5. The method of claim 4, wherein the number of GPUs is a plurality;

6. The method of claim 4, wherein the first group of CPUs processes the image data read by the plurality of first dedicated CPUs according to a first preset image processing manner to obtain a first processing result corresponding to each image data, the nth group of CPUs obtains a (N-1) th processing result, and processes the obtained processing result by adopting the nth preset image processing manner to obtain an image sample corresponding to each image data, and the step of obtaining the image sample corresponding to each image data comprises:

the GPU acquires the image sample from the final result queue;

7. The method according to any one of claims 4 to 6, wherein the step of acquiring and storing in real time the image data acquired by each camera comprises:

acquiring image data acquired by each camera in real time;

8. An image sample acquisition system comprising a storage device in communication with a plurality of cameras and a processing device comprising a plurality of first dedicated CPUs for reading image data and a plurality of second dedicated CPUs for image data processing, wherein:

9. The system of claim 8, wherein,

the first group of CPUs are specifically used for processing the image data read by the plurality of first special CPUs according to a first preset image processing mode to obtain a first processing result corresponding to each image data, and the first processing results are put into a first result queue;

10. The system of any one of claim 8 to 9, wherein,

the storage device is specifically used for acquiring the image data acquired by each camera in real time; and storing the image data, and adjusting the storage sequence of all the image data.

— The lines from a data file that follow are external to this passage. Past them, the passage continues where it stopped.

import Summits.Schanuel.Schanuel.Theorems.RootDecomp1KGenusZeroNormShape

/-!
# RootDecomp1KM30LevelSet — lens 1, generation 72: the EXACT level set of `M30` (elementary, effective)

`M30 = (Y⁴ − Y³ − 6Y² + 2Y + 15) + x·(4Y² + Y − 27) + 11x²` (LIVENESS row 74; `RootDecomp1KSectorSubspace04` §8) is
DECIDED of record by the census certificate `RootDecomp1KGenusZeroNormShape` (`levelFinite_m30`, `thinFibreAt_m30`:
genus 0, conjugate poles, the tree's `2`-adic Ridout grade (B2b)) — a FINITENESS statement with no bound.  This file adds
the EXACT, EFFECTIVE level set: **no level point at any depth `N ≥ 4`** (`m30_no_level_point`), hence
`LevelSet M30 C ⊆ {0,1,2,3}` (`levelSet_m30_subset`; depth `1`, `x = s₁ = 1`, `r = 1`, IS a level, and the census
instrument «ls3» (INSTRUMENT NOTE 63) finds no level point at `N ∈ {0, 2, 3}` — not claimed here), and a Ridout-free
proof of `LevelFinite M30` (`levelFinite_m30_elementary`).

MECHANISM.  By the tree's parametrisation `m30_normShape`, a level point at depth `N` with pencil parameter `t = A/B`
in lowest terms means `2^{N!}·W(a₁,b) = 4·p_N·(a₁² + 7b²)²` with `(a₁,b) = (A,−B)`,
`W = 3a₁⁴ − 4a₁³b + 94a₁²b² + 148a₁b³ + 159b⁴`, `p_N = psNumer 2 N`.  2-adic bookkeeping forces `a₁, b` odd,
`a₁² + 7b² = 2^e·g` with `L + 4 = 2e + 2` (`L = N!`), `g` odd, `g ∣ 121`, in fact `g ∈ {1, 11}` (an `11`-adic step), and
the residual identity `W' = p_N·g²`, `W' = 2^{e−4}·g·Q' + 11·R` (`Q' = 3a₁² − 4a₁b + 73b²`, `R = b³(a₁ − 2b)`), whence
`32 ∣ 11R − g²` because `p_N ≡ 1 (mod 32)` for `N ≥ 4`.  The prime `2 = ω ω̄` SPLITS in the class-number-one order
`ℤ[ω]`, `ω = (1+√−7)/2` (`ω² = ω − 2`), whose units are `±1`: writing `a₁ = 2c + b`, `N(c + bω) = 2^m·g` with
`m = e − 2` ODD `≥ 5` (parity from `4 ∣ N!`), the descent gives `c + bω = ω^m·η` or `ω̄^m·η`, `N(η) = g`, and along these
lines `c + 6b ≡ 0` resp. `c − 5b ≡ 0 (mod 32)` (`ω⁵ = 6 − ω`).  Then `32 ∣ 11R − g²` becomes `32 ∣ 143b⁴ + g²` resp.
`32 ∣ 99b⁴ − g²` — impossible, fourth powers of odd numbers being `1` or `17 (mod 32)`; the unit case `g = 1` on the
`ω`-branch uses the extra invariant `b ≡ ∓1 (mod 8)` along `±ω^{5+2k}`.  (`M30` carries infinitely many DYADIC points —
every `c + bω = ±ω^m` gives one — so no purely local argument exists; the descent is the global input.)

ONE import (`…RootDecomp1KGenusZeroNormShape`, the certificate of record — cited, not re-proved), ONE namespace; no
`private`, no `instance`, no `set_option`, no notation, no sorry, no axiom beyond the standard three.  ×0 port (crit-1
PRICE NODE 32 (2), STATUS L3240); rung 0: nothing here proves Schanuel, 33364, 33363, 31077, 31987, `ThinFibre 2`, W4, DJ 2
or a binder.
-/

/-!
# RootDecomp1KM30LevelSet (part 01 of 02) — CENSUS PROVENANCE for lens-1 g72 NODE 32 REVISED «the EXACT level set of M30» (STATUS L3252; ERRATUM / K v2 L3258; the ×0 BONUS of CLAIM NODE 32 L3239 as priced by crit-1 (g13) PRICE NODE 32 L3240 (2) «WELCOME AS A ×0 PORT if sorry-free and stated against the TREE's predicates»; AUDIT / PORT GO L3255, AMENDED L3257 (3) «CONDITIONAL on ONE PROSE FIX» — met by K v2; main heads NOT ported — NO-GO L3240 (1): they are the census certificate `RootDecomp1KGenusZeroNormShape` p851056, imported here by name)

(census-1 g27 ×0 record port, `--supports stmt-Schanuel-33364`, no credit to anyone.  SOURCE: the lens's kernel HOME/decomp-schanuel-lens-1/g72/lean/M30LevelSet.lean v2 sha256 6cd5aba0debc584d… (533 l; code byte-identical to v1 6c02827d930adf44…, two docstring sentences corrected per the census instrument ls3 / crit e32-2: the only level below 4 is N = 1, x = s₁ = 1; ONE import `…RootDecomp1KGenusZeroNormShape`; ONE namespace `…Theorems.RootDecomp1KM30LevelSet`; ONE section `M30Exact`; lens farm rc 0 · 0 sorries; critic AUDIT L3255: byte identity, farm rc 0 · 26 dupNamespace, `--axioms` standard on m30_no_level_point / levelSet_m30_subset / levelFinite_m30_elementary / m30_core / descent, probe rc 0 / CTRL rc 1, closure-walker: Ridout-free and Literature-free; census re-check of a byte copy rc 0 · 0 errors · 0 sorries) split by the census at the §2/§3 boundary for the 400-line cap: part 01 = K l.1–235 (module docstring, §1 the order ℤ[ω] as integer pairs — `mulW` / `mulWb` / `nrm` / `descent` / `mulW_iter5` / `lineW_inv` / `lineW_snd` / `mulWb_iter5` / `lineWb_inv` / `nrm_eq_one` —, §2 the residues mod 32 `res_a`…`res_e`) + the section / namespace closers; part 02 = K l.237–533 (§3 `m30_core`; §4 `psNumer_two_mod32`, `m30_no_level_point`, `levelSet_m30_subset`, `levelFinite_m30_elementary`) behind `import …RootDecomp1KM30LevelSet01` and the re-opened header (noncomputable section / namespace / opens / `section M30Exact` verbatim = K l.33–47).  Bodies BYTE-VERBATIM; nothing renamed, nothing privatised, no `set_option`; the ONLY port-side change is ten synthesised one-line docstrings in part 01 on the lens's undocumented `@[simp]` projections `mulW_fst` / `mulW_snd` / `mulWb_fst` / `mulWb_snd`, on `mulWb_mulW` and on `res_a`…`res_e` (gate lint.docstring).  Census instrument cross-check (LEVELSET-G0-v1 «ls3», INSTRUMENT NOTE 63 L3254; crit L3257 (2) confirmed N ≤ 3): LS(M30) ∩ [0,10] = {1} by two independent exact methods — with `m30_no_level_point` (every N ≥ 4) the EXACT level set of M30 is {1}.  Rung 0; nothing here proves Schanuel, 33364, 33363, 31077, 31987, `ThinFibre 2`, W4, DJ 2 or a binder; the decision OF RECORD for row 74 stays `…GenusZeroNormShape.thinFibreAt_m30` / `levelFinite_m30`.)
-/

noncomputable section

namespace Summit.Schanuel.Schanuel.Theorems.RootDecomp1KM30LevelSet

open Polynomial LiouvilleNumber
open scoped Nat
open Summit.Schanuel.Schanuel.Theorems.RootDecomp1KTwoBaseCell (psNumer)
open Summit.Schanuel.Schanuel.Theorems.RootDecomp1KDegreeLadder (bev psNumer_succ')
open Summit.Schanuel.Schanuel.Theorems.RootDecomp1KSectorSubspace (boxP m30Box bev_m30)
open Summit.Schanuel.Schanuel.Theorems.RootDecomp1KLevelFinite (LevelSet LevelFinite le_of_pow_dvd_pow_mul_odd
  two_adic_decomp)
open Summit.Schanuel.Schanuel.Theorems.RootDecomp1KParamThueMahler (partialSum_two_eq_ratCast)
open Summit.Schanuel.Schanuel.Theorems.RootDecomp1KGenusZeroNormShape (m30_normShape)

section M30Exact


/-! ### §1  The order `ℤ[ω]`, `ω = (1+√-7)/2` (`ω² = ω − 2`), as pairs `(c,d) ↔ c + dω` -/

/-- multiplication by `ω`: `(c + dω)·ω = −2d + (c+d)ω`. -/
def mulW (v : ℤ × ℤ) : ℤ × ℤ := (-2 * v.2, v.1 + v.2)

/-- multiplication by `ω̄ = 1 − ω`: `(c + dω)·ω̄ = (c + 2d) − cω`. -/
def mulWb (v : ℤ × ℤ) : ℤ × ℤ := (v.1 + 2 * v.2, -v.1)

/-- the norm form `N(c + dω) = c² + cd + 2d²`. -/
def nrm (v : ℤ × ℤ) : ℤ := v.1 ^ 2 + v.1 * v.2 + 2 * v.2 ^ 2

/-- `(ω·(c + dω)).1 = −2d`. -/
@[simp] theorem mulW_fst (v : ℤ × ℤ) : (mulW v).1 = -2 * v.2 := rfl
/-- `(ω·(c + dω)).2 = c + d`. -/
@[simp] theorem mulW_snd (v : ℤ × ℤ) : (mulW v).2 = v.1 + v.2 := rfl
/-- `(ω̄·(c + dω)).1 = c + 2d`. -/
@[simp] theorem mulWb_fst (v : ℤ × ℤ) : (mulWb v).1 = v.1 + 2 * v.2 := rfl
/-- `(ω̄·(c + dω)).2 = −c`. -/
@[simp] theorem mulWb_snd (v : ℤ × ℤ) : (mulWb v).2 = -v.1 := rfl

/-- `ω·ω̄ = 2`. -/
theorem mulW_mulWb (v : ℤ × ℤ) : mulW (mulWb v) = (2 * v.1, 2 * v.2) := by
  obtain ⟨c, d⟩ := v; simp only [mulW, mulWb, Prod.mk.injEq]; constructor <;> ring

/-- `ω̄·ω = 2`. -/
theorem mulWb_mulW (v : ℤ × ℤ) : mulWb (mulW v) = (2 * v.1, 2 * v.2) := by
  obtain ⟨c, d⟩ := v; simp only [mulW, mulWb, Prod.mk.injEq]; constructor <;> ring

/-- **2-power descent in `ℤ[ω]`** (class number one, `2 = ω ω̄` split): a *primitive* pair of
norm `2^n · g` is `ω^n · η` or `ω̄^n · η` with `N(η) = g`. -/
theorem descent : ∀ (n : ℕ) (v : ℤ × ℤ) (g : ℤ), ¬ ((2:ℤ) ∣ v.1 ∧ (2:ℤ) ∣ v.2) →
    nrm v = 2 ^ n * g → ∃ η : ℤ × ℤ, nrm η = g ∧ (v = mulW^[n] η ∨ v = mulWb^[n] η)
  | 0, v, g, _, h => ⟨v, by simpa using h, Or.inl rfl⟩
  | n + 1, ⟨c, d⟩, g, hprim, h => by
      change c ^ 2 + c * d + 2 * d ^ 2 = 2 ^ (n + 1) * g at h
      change ¬ ((2:ℤ) ∣ c ∧ (2:ℤ) ∣ d) at hprim
      have h2 : (2:ℤ) ∣ c * (c + d) := ⟨2 ^ n * g - d ^ 2, by linear_combination h⟩
      rcases Int.prime_two.dvd_mul.mp h2 with ⟨c', hc'⟩ | ⟨k, hk⟩
      · -- `ω ∣ v`:  `v = ω · (c' + d, −c')`
        have hd : ¬ (2:ℤ) ∣ d := fun hd => hprim ⟨⟨c', hc'⟩, hd⟩
        have hn' : nrm (c' + d, -c') = 2 ^ n * g := by
          apply mul_left_cancel₀ (two_ne_zero : (2:ℤ) ≠ 0)
          rw [show (2:ℤ) * (2 ^ n * g) = 2 ^ (n + 1) * g by ring, ← h, hc']
          simp only [nrm]; ring
        have hprim' : ¬ ((2:ℤ) ∣ (c' + d, -c').1 ∧ (2:ℤ) ∣ (c' + d, -c').2) := by
          rintro ⟨h1, h2⟩
          change (2:ℤ) ∣ c' + d at h1; change (2:ℤ) ∣ -c' at h2
          exact hd (by omega)
        obtain ⟨η, hη, hor⟩ := descent n (c' + d, -c') g hprim' hn'
        refine ⟨η, hη, ?_⟩
        have hv : ((c, d) : ℤ × ℤ) = mulW (c' + d, -c') := by
          simp only [mulW, Prod.mk.injEq]; constructor <;> omega
        rcases hor with hor | hor
        · left; rw [Function.iterate_succ_apply', ← hor]; exact hv
        · rcases n with _ | n
          · left
            rw [Function.iterate_zero_apply] at hor
            rw [Function.iterate_succ_apply', Function.iterate_zero_apply, ← hor]; exact hv
          · exfalso
            rw [Function.iterate_succ_apply'] at hor
            have h3 := hv; rw [hor, mulW_mulWb] at h3
            simp only [Prod.mk.injEq] at h3
            exact hprim ⟨⟨_, h3.1⟩, ⟨_, h3.2⟩⟩
      · -- `ω̄ ∣ v`: `c + d = 2k`, `v = ω̄ · (−d, k)`
        by_cases hc2 : (2:ℤ) ∣ c
        · exact absurd ⟨hc2, by omega⟩ hprim
        have hcd : c = 2 * k - d := by omega
        have hn' : nrm (-d, k) = 2 ^ n * g := by
          apply mul_left_cancel₀ (two_ne_zero : (2:ℤ) ≠ 0)
          rw [show (2:ℤ) * (2 ^ n * g) = 2 ^ (n + 1) * g by ring, ← h, hcd]
          simp only [nrm]; ring
        have hprim' : ¬ ((2:ℤ) ∣ (-d, k).1 ∧ (2:ℤ) ∣ (-d, k).2) := by
          rintro ⟨h1, h2⟩
          change (2:ℤ) ∣ -d at h1; change (2:ℤ) ∣ k at h2
          exact hc2 (by omega)
        obtain ⟨η, hη, hor⟩ := descent n (-d, k) g hprim' hn'
        refine ⟨η, hη, ?_⟩
        have hv : ((c, d) : ℤ × ℤ) = mulWb (-d, k) := by
          simp only [mulWb, Prod.mk.injEq]; constructor <;> omega
        rcases hor with hor | hor
        · rcases n with _ | n
          · right
            rw [Function.iterate_zero_apply] at hor
            rw [Function.iterate_succ_apply', Function.iterate_zero_apply, ← hor]; exact hv
          · exfalso
            rw [Function.iterate_succ_apply'] at hor
            have h3 := hv; rw [hor, mulWb_mulW] at h3
            simp only [Prod.mk.injEq] at h3
            exact hprim ⟨⟨_, h3.1⟩, ⟨_, h3.2⟩⟩
        · right; rw [Function.iterate_succ_apply', ← hor]; exact hv

/-- `ω⁵ = 6 − ω`. -/
theorem mulW_iter5 (v : ℤ × ℤ) : mulW^[5] v = (6 * v.1 + 2 * v.2, -v.1 + 5 * v.2) := by
  simp only [Function.iterate_succ_apply', Function.iterate_zero_apply]
  obtain ⟨c, d⟩ := v
  simp only [mulW, Prod.mk.injEq]; constructor <;> ring

/-- along `ω^n η`, `n ≥ 5`: `c + 6d ≡ 0 (mod 32)`. -/
theorem lineW_inv (η : ℤ × ℤ) : ∀ n : ℕ, (32:ℤ) ∣ (mulW^[n + 5] η).1 + 6 * (mulW^[n + 5] η).2
  | 0 => by
      rw [Nat.zero_add, mulW_iter5]
      exact ⟨η.2, by ring⟩
  | n + 1 => by
      obtain ⟨q, hq⟩ := lineW_inv η n
      rw [show n + 1 + 5 = (n + 5) + 1 from by ring, Function.iterate_succ_apply']
      simp only [mulW_fst, mulW_snd]
      exact ⟨6 * q - (mulW^[n + 5] η).2, by linear_combination 6 * hq⟩

/-- along `ω^{2k+5} η`: the `ω`-coordinate is constant mod `8`. -/
theorem lineW_snd (η : ℤ × ℤ) : ∀ k : ℕ, (8:ℤ) ∣ (mulW^[2 * k + 5] η).2 - (mulW^[5] η).2
  | 0 => by simp
  | k + 1 => by
      obtain ⟨q, hq⟩ := lineW_inv η (2 * k)
      obtain ⟨s, hs⟩ := lineW_snd η k
      rw [show 2 * (k + 1) + 5 = (2 * k + 5) + 1 + 1 from by ring, Function.iterate_succ_apply',
        Function.iterate_succ_apply']
      simp only [mulW_fst, mulW_snd]
      exact ⟨4 * q - (mulW^[2 * k + 5] η).2 + s, by linear_combination hq + hs⟩

/-- `ω̄⁵ = 5 + ω`. -/
theorem mulWb_iter5 (v : ℤ × ℤ) : mulWb^[5] v = (5 * v.1 - 2 * v.2, v.1 + 6 * v.2) := by
  simp only [Function.iterate_succ_apply', Function.iterate_zero_apply]
  obtain ⟨c, d⟩ := v
  simp only [mulWb, Prod.mk.injEq]; constructor <;> ring

/-- along `ω̄^n η`, `n ≥ 5`: `c − 5d ≡ 0 (mod 32)`. -/
theorem lineWb_inv (η : ℤ × ℤ) : ∀ n : ℕ, (32:ℤ) ∣ (mulWb^[n + 5] η).1 - 5 * (mulWb^[n + 5] η).2
  | 0 => by
      rw [Nat.zero_add, mulWb_iter5]
      exact ⟨-η.2, by ring⟩
  | n + 1 => by
      obtain ⟨q, hq⟩ := lineWb_inv η n
      rw [show n + 1 + 5 = (n + 5) + 1 from by ring, Function.iterate_succ_apply']
      simp only [mulWb_fst, mulWb_snd]
      exact ⟨6 * q + (mulWb^[n + 5] η).2, by linear_combination 6 * hq⟩

/-- the units of `ℤ[ω]`: `N(c + dω) = 1 ⇒ c + dω = ±1`. -/
theorem nrm_eq_one {c d : ℤ} (h : c ^ 2 + c * d + 2 * d ^ 2 = 1) : d = 0 ∧ (c = 1 ∨ c = -1) := by
  have h4 : (2 * c + d) ^ 2 + 7 * d ^ 2 = 4 := by linear_combination 4 * h
  have hd1 : d ≤ 0 := by nlinarith [sq_nonneg (2 * c + d)]
  have hd2 : 0 ≤ d := by nlinarith [sq_nonneg (2 * c + d)]
  have hd : d = 0 := le_antisymm hd1 hd2
  subst hd
  refine ⟨rfl, ?_⟩
  have : (c - 1) * (c + 1) = 0 := by linear_combination h
  rcases mul_eq_zero.mp this with h1 | h1
  · left; linarith
  · right; linarith

/-! ### §2  residues mod 32 (fourth powers of odd numbers are `1` or `17` mod `32`) -/

/-- `143·(8j − 1)⁴ + 1 ≢ 0 (mod 32)`. -/
theorem res_a (j : ℤ) : ¬ (32:ℤ) ∣ 143 * (8 * j - 1) ^ 4 + 1 ^ 2 := by
  intro h
  have h' : (((143 * (8 * j - 1) ^ 4 + 1 ^ 2 : ℤ)) : ZMod 32) = 0 :=
    (ZMod.intCast_zmod_eq_zero_iff_dvd _ 32).mpr (by exact_mod_cast h)
  push_cast at h'
  generalize (j : ZMod 32) = J at h'
  revert J; decide

/-- `143·(8j + 1)⁴ + 1 ≢ 0 (mod 32)`. -/
theorem res_b (j : ℤ) : ¬ (32:ℤ) ∣ 143 * (8 * j + 1) ^ 4 + 1 ^ 2 := by
  intro h
  have h' : (((143 * (8 * j + 1) ^ 4 + 1 ^ 2 : ℤ)) : ZMod 32) = 0 :=
    (ZMod.intCast_zmod_eq_zero_iff_dvd _ 32).mpr (by exact_mod_cast h)
  push_cast at h'
  generalize (j : ZMod 32) = J at h'
  revert J; decide

/-- `143·(2j + 1)⁴ + 11² ≢ 0 (mod 32)`. -/
theorem res_c (j : ℤ) : ¬ (32:ℤ) ∣ 143 * (2 * j + 1) ^ 4 + 11 ^ 2 := by
  intro h
  have h' : (((143 * (2 * j + 1) ^ 4 + 11 ^ 2 : ℤ)) : ZMod 32) = 0 :=
    (ZMod.intCast_zmod_eq_zero_iff_dvd _ 32).mpr (by exact_mod_cast h)
  push_cast at h'
  generalize (j : ZMod 32) = J at h'
  revert J; decide

/-- `99·(2j + 1)⁴ − 1 ≢ 0 (mod 32)`. -/
theorem res_d (j : ℤ) : ¬ (32:ℤ) ∣ 99 * (2 * j + 1) ^ 4 - 1 ^ 2 := by
  intro h
  have h' : (((99 * (2 * j + 1) ^ 4 - 1 ^ 2 : ℤ)) : ZMod 32) = 0 :=
    (ZMod.intCast_zmod_eq_zero_iff_dvd _ 32).mpr (by exact_mod_cast h)
  push_cast at h'
  generalize (j : ZMod 32) = J at h'
  revert J; decide

/-- `99·(2j + 1)⁴ − 11² ≢ 0 (mod 32)`. -/
theorem res_e (j : ℤ) : ¬ (32:ℤ) ∣ 99 * (2 * j + 1) ^ 4 - 11 ^ 2 := by
  intro h
  have h' : (((99 * (2 * j + 1) ^ 4 - 11 ^ 2 : ℤ)) : ZMod 32) = 0 :=
    (ZMod.intCast_zmod_eq_zero_iff_dvd _ 32).mpr (by exact_mod_cast h)
  push_cast at h'
  generalize (j : ZMod 32) = J at h'
  revert J; decide

end M30Exact

end Summit.Schanuel.Schanuel.Theorems.RootDecomp1KM30LevelSet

11. A model training system comprising a storage device in communication with a plurality of cameras and a processing device comprising a plurality of first dedicated CPUs for reading image data, a plurality of second dedicated CPUs for image data processing and a GPU, wherein:

The GPU is used for acquiring the image sample and performing parameter training on the machine learning model by utilizing the acquired image sample;

12. The system of claim 11, wherein the number of GPUs is a plurality;

13. The system of claim 11, wherein the system comprises a plurality of sensors,

14. The system of any one of claim 11 to 13,

15. The processing device is characterized by comprising a processor, a communication interface, a memory, a communication bus, a plurality of first special CPUs and a plurality of second special CPUs, wherein the processor, the communication interface and the memory are in communication with each other through the communication bus;

A memory for storing a computer program;

16. The processing device is characterized by comprising a processor, a communication interface, a memory, a communication bus, a plurality of first special CPUs, a plurality of second special CPUs and a GPU, wherein the processor, the communication interface, the memory, the plurality of first special CPUs and the plurality of second special CPUs are in communication connection with a plurality of cameras through the communication bus;

a memory for storing a computer program;

the GPU is used for acquiring the image sample, and performing parameter training on the machine learning model by utilizing the acquired image sample;

17. A computer-readable storage medium, characterized in that the computer-readable storage medium has stored therein a computer program which, when executed by a processor, implements the method steps of any of claims 1-3.

18. A computer-readable storage medium, characterized in that the computer-readable storage medium has stored therein a computer program which, when executed by a processor, implements the method steps of any of claims 4-7.